ECE Seminar Lecture Series

Augmenting Human Creativity with Generative AI

Hao-Wen Dong, Assistant Professor in the Department of Performing Arts Technology at the University of Michigan

Wednesday, March 5, 2025
Noon–1 p.m.

601 Computer Studies Building

man looking at camera wearing glasses and plaid shirtGenerative AI has been transforming the way we interact with technology and consume content. Despite the successes of generative AI in certain fields, it has been challenging to integrate generative AI into the professional creative workflow for content creation for several reasons: 1) new application domains may require new generative models; 2) professionals need assistive tools that augment their creativity and productivity in addition to fully automated tools; 3) certain media require handling multimodal data streams at the same time. My research aims to address these challenges and augment human creativity with machine learning. I develop generative AI technology that can be integrated into the professional creative workflow, with a focus on music, audio and video content creation. 

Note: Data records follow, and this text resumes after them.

import Mathlib
import Summits.Schanuel.Schanuel.Theorems.AclSubsetLogFreeCore.Negative.ExpAclDefinability

/-!
# Line `kernel-tower-relative-lw` (route `RigidCore`): `RelLW₀` at `u = (cπ)` — `e^{cπ}` is transcendental over `L₀` (Nesterenko)

Registered stub `stub_relLWZero_ratPi` of line `kernel-tower-relative-lw` of crux
`stmt-Schanuel-0970` (`Summit.Schanuel.Schanuel.Theses.RigidCore.SchanuelOnLogFreeCore`).
The level-`0` layer `RelLW₀` of the line says: exponentials of elements of
`L₀ = stage 0 = ℚ(2πi)^{ralg}` (the tree tower of
`Theorems/AclSubsetLogFreeCore/Negative/LogFreeCoreObjects.lean`) that are `ℚ`-independent modulo
`ℚ·2πi` are algebraically independent OVER `L₀`.  This file proves its instance class
`u = (cπ)`, `c ∈ ℚ ∖ {0}`: `e^{cπ}` is transcendental over `L₀` — i.e. the one-element family
`(e^{cπ})` is algebraically independent over `stage 0` (`stub_relLWZero_ratPi`, signature verbatim).

Proof.  First `L₀ = ℚ(π)^{ralg}`: `stage 0 = Kpi` (`KernelTower.stage_zero_eq_Kpi`; `2πi ∈ Kpi`,
`π = 2πi/(2i) ∈ stage 0`, and both fields are relatively algebraically closed in `ℂ`).  Then, by
Nesterenko (`π ⊥ e^π`, tree theorem `nesterenko_holds`, here through `exp_pi_not_mem_Kpi`):
`e^{nπ} ∉ Kpi` for `n ≥ 1` (else `e^π`, a root of `X^n − e^{nπ} ∈ Kpi[X]`, lies in `Kpi`);
`e^{zπ} ∉ Kpi` for `z ∈ ℤ ∖ {0}` (`e^{−nπ} = (e^{nπ})⁻¹`); `e^{cπ} ∉ Kpi` for `c ∈ ℚ ∖ {0}`
(`(e^{cπ})^{den c} = e^{num c · π}`).  As `stage 0` is relatively algebraically closed,
`e^{cπ}` is transcendental over `stage 0` (`KernelTower.transcendental_stage_zero_exp_rat_mul_pi`),
which for a one-element family is algebraic independence (`algebraicIndependent_unique_type_iff`).

Quotable forms: `KernelTower.stage_zero_le_Kpi`, `KernelTower.Kpi_le_stage_zero`,
`KernelTower.stage_zero_eq_Kpi`, `KernelTower.exp_rat_mul_pi_not_mem_Kpi`,
`KernelTower.exp_rat_mul_pi_not_mem_stage_zero`,
`KernelTower.transcendental_stage_zero_exp_rat_mul_pi`.  Everything is proved (no named facts;
the only transcendence input is the PROVED tree theorem `nesterenko_holds` via
`exp_pi_not_mem_Kpi`).  NOT claimed: any other instance of `RelLW₀` (e.g. `u = (1)`, which is
`e ⊥ π`, open).

## References

* [Nesterenko1996SbMath] Yu. V. Nesterenko, *Modular functions and transcendence questions*,
  Sb. Math. 187 (1996) 1319–1348, Theorem 1 (`π, e^π, Γ(1/4)` algebraically independent;
  tree theorem `nesterenko_holds`).
-/

noncomputable section

namespace Summit.Schanuel.Schanuel.Theorems.RigidCore

open Summit.Schanuel.Schanuel.Theorems.AclSubsetLogFreeCore.Negative

/-! ### `L₀ = stage 0 = ℚ(2πi)^{ralg}` equals `Kpi = ℚ(π)^{ralg}` -/

/-- `stage 0 = ℚ(2πi)^{ralg} ≤ ℚ(π)^{ralg}`: `2πi ∈ Kpi` and `Kpi` is relatively algebraically
closed in `ℂ`. [folklore] -/
theorem KernelTower.stage_zero_le_Kpi : stage 0 ≤ Kpi := by
  intro x hx
  have hx' : x ∈ relAlg (IntermediateField.adjoin ℚ {(2 * ↑Real.pi * Complex.I : ℂ)}) := hx
  rw [mem_relAlg_iff] at hx'
  have hle : IntermediateField.adjoin ℚ {(2 * ↑Real.pi * Complex.I : ℂ)} ≤ Kpi :=
    IntermediateField.adjoin_simple_le_iff.2 two_pi_I_mem_Kpi
  exact Kpi_mem_coreFamilyNoExp.2 x (isAlgebraic_of_le hle hx')

/-- `i ∈ stage 0` (`i` is algebraic over `ℚ`, `stage 0` is relatively algebraically closed).
[folklore] -/
theorem KernelTower.I_mem_stage_zero : Complex.I ∈ stage 0 := by
  have hI : IsAlgebraic ℚ Complex.I :=
    IsAlgebraic.of_pow two_pos (by rw [Complex.I_sq]; exact isAlgebraic_one.neg)
  exact stage_closed 0 _ (hI.tower_top (L := ↥(stage 0)))

/-- `π = 2πi / (i + i) ∈ stage 0`. [folklore] -/
theorem KernelTower.pi_mem_stage_zero : (Real.pi : ℂ) ∈ stage 0 := by
  have h := div_mem two_pi_I_mem_stage_zero
    (add_mem KernelTower.I_mem_stage_zero KernelTower.I_mem_stage_zero)
  have e : (2 * ↑Real.pi * Complex.I : ℂ) / (Complex.I + Complex.I) = Real.pi := by
    rw [← two_mul, show (2 * ↑Real.pi * Complex.I : ℂ) = ↑Real.pi * (2 * Complex.I) by ring]
    exact mul_div_cancel_right₀ _ (mul_ne_zero two_ne_zero Complex.I_ne_zero)
  rwa [e] at h

/-- `ℚ(π)^{ralg} ≤ stage 0`: `π ∈ stage 0` and `stage 0` is relatively algebraically closed in
`ℂ`. [folklore] -/
theorem KernelTower.Kpi_le_stage_zero : Kpi ≤ stage 0 := by
  intro x hx
  rw [Kpi, mem_relAlg_iff] at hx
  have hle : IntermediateField.adjoin ℚ {(Real.pi : ℂ)} ≤ stage 0 :=
    IntermediateField.adjoin_simple_le_iff.2 KernelTower.pi_mem_stage_zero
  exact stage_closed 0 x (isAlgebraic_of_le hle hx)

/-- **`L₀ = ℚ(π)^{ralg}`**: the level-`0` field of the kernel tower, `stage 0 = ℚ(2πi)^{ralg}`, is
the relative algebraic closure `Kpi` of `ℚ(π)` in `ℂ`. [folklore] -/
theorem KernelTower.stage_zero_eq_Kpi : stage 0 = Kpi :=
  le_antisymm KernelTower.stage_zero_le_Kpi KernelTower.Kpi_le_stage_zero

/-- Membership form of `stage 0 = Kpi`. [folklore] -/
theorem KernelTower.mem_stage_zero_iff_mem_Kpi {x : ℂ} : x ∈ stage 0 ↔ x ∈ Kpi := by
  rw [KernelTower.stage_zero_eq_Kpi]

/-- Membership in `L₀ = stage 0` is algebraicity over `ℚ(π)`. [folklore] -/
theorem KernelTower.mem_stage_zero_iff_isAlgebraic_adjoin_pi {x : ℂ} :
    x ∈ stage 0 ↔ IsAlgebraic (IntermediateField.adjoin ℚ {(Real.pi : ℂ)}) x := by
  rw [KernelTower.stage_zero_eq_Kpi]
  exact mem_relAlg_iff

/-! ### `e^{nπ}, e^{zπ}, e^{cπ} ∉ ℚ(π)^{ralg}` (Nesterenko) -/

/-- `e^{nπ} ∉ ℚ(π)^{ralg}` for `n ≥ 1`: otherwise `e^π`, a root of `X^n − e^{nπ} ∈ Kpi[X]`, would be
algebraic over `Kpi`, hence in `Kpi` — contradicting Nesterenko (`exp_pi_not_mem_Kpi`).
[cite: Nesterenko1996SbMath, Theorem 1] -/
theorem KernelTower.exp_nat_mul_pi_not_mem_Kpi (n : ℕ) (hn : 0 < n) :
    Complex.exp ((n : ℂ) * ↑Real.pi) ∉ Kpi := by
  intro h
  rw [Complex.exp_nat_mul] at h
  have halg : IsAlgebraic Kpi (Complex.exp ↑Real.pi ^ n) :=
    isAlgebraic_algebraMap (⟨Complex.exp ↑Real.pi ^ n, h⟩ : Kpi)
  exact exp_pi_not_mem_Kpi (Kpi_mem_coreFamilyNoExp.2 _ (IsAlgebraic.of_pow hn halg))

/-- `e^{zπ} ∉ ℚ(π)^{ralg}` for `z ∈ ℤ ∖ {0}` (`e^{−nπ} = (e^{nπ})⁻¹` and `Kpi` is a field).
[cite: Nesterenko1996SbMath, Theorem 1] -/
theorem KernelTower.exp_int_mul_pi_not_mem_Kpi (z : ℤ) (hz : z ≠ 0) :
    Complex.exp ((z : ℂ) * ↑Real.pi) ∉ Kpi := by
  intro h
  obtain ⟨n, rfl | rfl⟩ := Int.eq_nat_or_neg z
  · have hn : n ≠ 0 := by exact_mod_cast hz
    rw [Int.cast_natCast] at h
    exact KernelTower.exp_nat_mul_pi_not_mem_Kpi n (Nat.pos_of_ne_zero hn) h
  · have hn : n ≠ 0 := by exact_mod_cast (neg_ne_zero.1 hz)
    rw [Int.cast_neg, Int.cast_natCast, neg_mul, Complex.exp_neg] at h
    exact KernelTower.exp_nat_mul_pi_not_mem_Kpi n (Nat.pos_of_ne_zero hn) (inv_mem_iff.1 h)

/-- `den c · (c π) = num c · π` in `ℂ`. [folklore] -/
theorem KernelTower.den_mul_rat_mul_pi (c : ℚ) :
    (c.den : ℂ) * ((c : ℂ) * ↑Real.pi) = (c.num : ℂ) * ↑Real.pi := by
  have h : ((c * c.den : ℚ) : ℂ) = ((c.num : ℚ) : ℂ) := by rw [Rat.mul_den_eq_num]
  push_cast at h
  rw [← h]
  ring

/-- `e^{cπ} ∉ ℚ(π)^{ralg}` for `c ∈ ℚ ∖ {0}`: `(e^{cπ})^{den c} = e^{num c · π}` and `Kpi` is closed
under powers. [cite: Nesterenko1996SbMath, Theorem 1] -/
theorem KernelTower.exp_rat_mul_pi_not_mem_Kpi (c : ℚ) (hc : c ≠ 0) :
    Complex.exp ((c : ℂ) * ↑Real.pi) ∉ Kpi := by
  intro h
  have hpow := pow_mem h c.den
  rw [← Complex.exp_nat_mul, KernelTower.den_mul_rat_mul_pi] at hpow
  exact KernelTower.exp_int_mul_pi_not_mem_Kpi c.num (Rat.num_ne_zero.2 hc) hpow

/-- `e^{cπ} ∉ L₀ = stage 0` for `c ∈ ℚ ∖ {0}` (Nesterenko, through `stage 0 ≤ Kpi`).
[cite: Nesterenko1996SbMath, Theorem 1] -/
theorem KernelTower.exp_rat_mul_pi_not_mem_stage_zero (c : ℚ) (hc : c ≠ 0) :
    Complex.exp ((c : ℂ) * ↑Real.pi) ∉ stage 0 := fun h =>
  KernelTower.exp_rat_mul_pi_not_mem_Kpi c hc (KernelTower.stage_zero_le_Kpi h)

/-- `e^{cπ}` is transcendental over `L₀ = stage 0` for `c ∈ ℚ ∖ {0}` (`stage 0` is relatively
algebraically closed in `ℂ` and misses `e^{cπ}`). [cite: Nesterenko1996SbMath, Theorem 1] -/
theorem KernelTower.transcendental_stage_zero_exp_rat_mul_pi (c : ℚ) (hc : c ≠ 0) :
    Transcendental (↥(stage 0)) (Complex.exp ((c : ℂ) * ↑Real.pi)) := by
  intro h
  exact KernelTower.exp_rat_mul_pi_not_mem_stage_zero c hc (stage_closed 0 _ h)

/-- **Stub `stub_relLWZero_ratPi` of line `kernel-tower-relative-lw`** (registered on
`stmt-Schanuel-0970`, signature verbatim): the instance class `u = (cπ)`, `c ∈ ℚ ∖ {0}`, of the
level-`0` relative Lindemann–Weierstrass layer `RelLW₀` — the one-element family `(e^{cπ})` is
algebraically independent over `L₀ = stage 0 = ℚ(2πi)^{ralg}`, i.e. `e^{cπ}` is transcendental over
`ℚ(π)^{ralg}` (Nesterenko: `π ⊥ e^π`). [cite: Nesterenko1996SbMath, Theorem 1] -/
theorem stub_relLWZero_ratPi :
    ∀ c : ℚ, c ≠ 0 →
      AlgebraicIndependent (↥(stage 0)) (fun _ : Fin 1 => Complex.exp ((c : ℂ) * ↑Real.pi)) := by
  intro c hc
  rw [algebraicIndependent_unique_type_iff]
  exact KernelTower.transcendental_stage_zero_exp_rat_mul_pi c hc

end Summit.Schanuel.Schanuel.Theorems.RigidCore

end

In this talk, I will introduce my representative work in three main directions of my research: 1) novel generative models for new domains, 2) AI-assisted tools for content creation, and 3) multimodal generative models for content creation. In particular, I will focus on two recent projects: First, I will discuss our work on approaching text-to-audio synthesis through combining the naturally occurring audio-visual correspondence in videos and the multimodal representation learned by contrastive language-vision models. Our proposed method can learn to synthesize audio given a text prompt without using any paired text-audio data. Second, I will discuss our work on generating teasers for long documentaries. We approach this new task by first generating the teaser narration from the transcribed narration of the documentary using a large language model, and then selecting the most relevant visual content to accompany the generated narration through language-vision models. 

Bio: Hao-Wen (Herman) Dong is an Assistant Professor in the Department of Performing Arts Technology at the University of Michigan. Herman’s research aims to augment human creativity with machine learning. He develops human-centered generative AI technology that can be integrated into the professional creative workflow, with a focus on music, audio and video content creation. His long-term goal is to lower the barrier of entry for content creation and democratize professional content creation for everyone. Herman received his PhD degree in Computer Science from the University of California San Diego, where he worked with Julian McAuley and Taylor Berg-Kirkpatrick. His research has been recognized by the UCSD CSE Doctoral Award for Excellence in Research, KAUST Rising Stars in AI, UChicago and UCSD Rising Stars in Data Science, ICASSP Rising Stars in Signal Processing, and UCSD GPSA Interdisciplinary Research Award.